## What is expected
Write out each entry once more so that it matches the original exactly.

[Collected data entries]
|---|
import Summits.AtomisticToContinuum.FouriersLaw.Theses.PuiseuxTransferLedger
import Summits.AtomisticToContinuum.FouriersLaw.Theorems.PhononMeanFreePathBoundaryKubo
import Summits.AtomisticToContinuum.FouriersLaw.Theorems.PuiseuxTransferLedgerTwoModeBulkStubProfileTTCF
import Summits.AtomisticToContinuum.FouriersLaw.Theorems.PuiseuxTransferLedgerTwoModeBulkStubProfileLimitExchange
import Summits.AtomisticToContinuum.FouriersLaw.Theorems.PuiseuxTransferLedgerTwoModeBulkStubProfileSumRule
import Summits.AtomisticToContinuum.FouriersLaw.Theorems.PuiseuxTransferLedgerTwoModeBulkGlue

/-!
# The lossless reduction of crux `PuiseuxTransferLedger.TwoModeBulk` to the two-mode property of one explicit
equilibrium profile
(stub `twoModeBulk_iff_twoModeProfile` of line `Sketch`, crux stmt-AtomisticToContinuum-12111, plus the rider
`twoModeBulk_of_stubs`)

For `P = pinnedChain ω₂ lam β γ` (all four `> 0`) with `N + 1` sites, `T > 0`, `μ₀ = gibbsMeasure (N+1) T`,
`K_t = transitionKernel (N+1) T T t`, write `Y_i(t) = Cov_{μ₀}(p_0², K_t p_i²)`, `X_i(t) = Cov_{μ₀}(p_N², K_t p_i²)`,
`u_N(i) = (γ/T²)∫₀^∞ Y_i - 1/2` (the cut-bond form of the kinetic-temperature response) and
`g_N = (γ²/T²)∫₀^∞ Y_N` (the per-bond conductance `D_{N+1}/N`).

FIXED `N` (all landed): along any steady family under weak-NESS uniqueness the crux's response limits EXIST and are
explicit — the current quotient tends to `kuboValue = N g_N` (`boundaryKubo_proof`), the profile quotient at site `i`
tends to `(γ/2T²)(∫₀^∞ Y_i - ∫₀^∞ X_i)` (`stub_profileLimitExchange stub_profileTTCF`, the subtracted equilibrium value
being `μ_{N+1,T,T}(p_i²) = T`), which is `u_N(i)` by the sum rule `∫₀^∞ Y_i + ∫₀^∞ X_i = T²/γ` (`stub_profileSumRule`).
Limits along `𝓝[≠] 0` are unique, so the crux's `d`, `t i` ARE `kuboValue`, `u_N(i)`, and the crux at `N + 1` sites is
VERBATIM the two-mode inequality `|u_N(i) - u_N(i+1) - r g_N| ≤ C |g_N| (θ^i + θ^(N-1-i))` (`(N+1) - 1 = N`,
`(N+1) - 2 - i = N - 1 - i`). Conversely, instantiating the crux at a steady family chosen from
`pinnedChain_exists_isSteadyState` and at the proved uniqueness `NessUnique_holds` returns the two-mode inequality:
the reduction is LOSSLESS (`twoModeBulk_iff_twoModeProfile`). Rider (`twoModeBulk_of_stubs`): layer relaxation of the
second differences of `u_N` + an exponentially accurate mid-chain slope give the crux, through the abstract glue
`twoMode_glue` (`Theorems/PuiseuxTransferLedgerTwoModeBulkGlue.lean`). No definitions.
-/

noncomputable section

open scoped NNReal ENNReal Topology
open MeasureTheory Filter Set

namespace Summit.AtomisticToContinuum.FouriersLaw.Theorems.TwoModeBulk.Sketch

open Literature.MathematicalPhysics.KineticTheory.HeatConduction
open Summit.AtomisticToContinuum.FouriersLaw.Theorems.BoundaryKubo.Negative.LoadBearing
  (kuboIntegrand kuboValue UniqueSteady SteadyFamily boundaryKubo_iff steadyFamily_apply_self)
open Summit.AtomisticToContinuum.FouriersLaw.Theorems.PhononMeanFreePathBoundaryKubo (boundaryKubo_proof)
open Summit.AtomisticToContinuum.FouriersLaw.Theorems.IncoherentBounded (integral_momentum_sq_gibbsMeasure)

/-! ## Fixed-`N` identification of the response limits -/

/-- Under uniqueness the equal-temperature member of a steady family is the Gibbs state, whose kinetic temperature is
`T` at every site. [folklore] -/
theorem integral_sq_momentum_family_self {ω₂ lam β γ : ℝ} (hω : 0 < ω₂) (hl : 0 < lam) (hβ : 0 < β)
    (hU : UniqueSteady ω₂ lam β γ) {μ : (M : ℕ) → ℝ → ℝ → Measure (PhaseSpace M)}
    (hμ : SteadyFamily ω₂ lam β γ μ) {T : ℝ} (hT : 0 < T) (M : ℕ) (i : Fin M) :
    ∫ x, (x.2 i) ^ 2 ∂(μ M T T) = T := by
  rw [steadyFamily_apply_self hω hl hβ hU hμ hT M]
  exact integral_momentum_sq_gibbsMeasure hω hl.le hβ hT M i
|---|
## Result
import Summits.AtomisticToContinuum.FouriersLaw.Theses.PuiseuxTransferLedger
import Summits.AtomisticToContinuum.FouriersLaw.Theorems.PhononMeanFreePathBoundaryKubo
import Summits.AtomisticToContinuum.FouriersLaw.Theorems.PuiseuxTransferLedgerTwoModeBulkStubProfileTTCF
import Summits.AtomisticToContinuum.FouriersLaw.Theorems.PuiseuxTransferLedgerTwoModeBulkStubProfileLimitExchange
import Summits.AtomisticToContinuum.FouriersLaw.Theorems.PuiseuxTransferLedgerTwoModeBulkStubProfileSumRule
import Summits.AtomisticToContinuum.FouriersLaw.Theorems.PuiseuxTransferLedgerTwoModeBulkGlue

/-!
# The lossless reduction of crux `PuiseuxTransferLedger.TwoModeBulk` to the two-mode property of one explicit
equilibrium profile
(stub `twoModeBulk_iff_twoModeProfile` of line `Sketch`, crux stmt-AtomisticToContinuum-12111, plus the rider
`twoModeBulk_of_stubs`)

For `P = pinnedChain ω₂ lam β γ` (all four `> 0`) with `N + 1` sites, `T > 0`, `μ₀ = gibbsMeasure (N+1) T`,
`K_t = transitionKernel (N+1) T T t`, write `Y_i(t) = Cov_{μ₀}(p_0², K_t p_i²)`, `X_i(t) = Cov_{μ₀}(p_N², K_t p_i²)`,
`u_N(i) = (γ/T²)∫₀^∞ Y_i - 1/2` (the cut-bond form of the kinetic-temperature response) and
`g_N = (γ²/T²)∫₀^∞ Y_N` (the per-bond conductance `D_{N+1}/N`).

FIXED `N` (all landed): along any steady family under weak-NESS uniqueness the crux's response limits EXIST and are
explicit — the current quotient tends to `kuboValue = N g_N` (`boundaryKubo_proof`), the profile quotient at site `i`
tends to `(γ/2T²)(∫₀^∞ Y_i - ∫₀^∞ X_i)` (`stub_profileLimitExchange stub_profileTTCF`, the subtracted equilibrium value
being `μ_{N+1,T,T}(p_i²) = T`), which is `u_N(i)` by the sum rule `∫₀^∞ Y_i + ∫₀^∞ X_i = T²/γ` (`stub_profileSumRule`).
Limits along `𝓝[≠] 0` are unique, so the crux's `d`, `t i` ARE `kuboValue`, `u_N(i)`, and the crux at `N + 1` sites is
VERBATIM the two-mode inequality `|u_N(i) - u_N(i+1) - r g_N| ≤ C |g_N| (θ^i + θ^(N-1-i))` (`(N+1) - 1 = N`,
`(N+1) - 2 - i = N - 1 - i`). Conversely, instantiating the crux at a steady family chosen from
`pinnedChain_exists_isSteadyState` and at the proved uniqueness `NessUnique_holds` returns the two-mode inequality:
the reduction is LOSSLESS (`twoModeBulk_iff_twoModeProfile`). Rider (`twoModeBulk_of_stubs`): layer relaxation of the
second differences of `u_N` + an exponentially accurate mid-chain slope give the crux, through the abstract glue
`twoMode_glue` (`Theorems/PuiseuxTransferLedgerTwoModeBulkGlue.lean`). No definitions.
-/

noncomputable section

open scoped NNReal ENNReal Topology
open MeasureTheory Filter Set

namespace Summit.AtomisticToContinuum.FouriersLaw.Theorems.TwoModeBulk.Sketch

open Literature.MathematicalPhysics.KineticTheory.HeatConduction
open Summit.AtomisticToContinuum.FouriersLaw.Theorems.BoundaryKubo.Negative.LoadBearing
  (kuboIntegrand kuboValue UniqueSteady SteadyFamily boundaryKubo_iff steadyFamily_apply_self)
open Summit.AtomisticToContinuum.FouriersLaw.Theorems.PhononMeanFreePathBoundaryKubo (boundaryKubo_proof)
open Summit.AtomisticToContinuum.FouriersLaw.Theorems.IncoherentBounded (integral_momentum_sq_gibbsMeasure)

/-! ## Fixed-`N` identification of the response limits -/

/-- Under uniqueness the equal-temperature member of a steady family is the Gibbs state, whose kinetic temperature is
`T` at every site. [folklore] -/
theorem integral_sq_momentum_family_self {ω₂ lam β γ : ℝ} (hω : 0 < ω₂) (hl : 0 < lam) (hβ : 0 < β)
    (hU : UniqueSteady ω₂ lam β γ) {μ : (M : ℕ) → ℝ → ℝ → Measure (PhaseSpace M)}
    (hμ : SteadyFamily ω₂ lam β γ μ) {T : ℝ} (hT : 0 < T) (M : ℕ) (i : Fin M) :
    ∫ x, (x.2 i) ^ 2 ∂(μ M T T) = T := by
  rw [steadyFamily_apply_self hω hl hβ hU hμ hT M]
  exact integral_momentum_sq_gibbsMeasure hω hl.le hβ hT M i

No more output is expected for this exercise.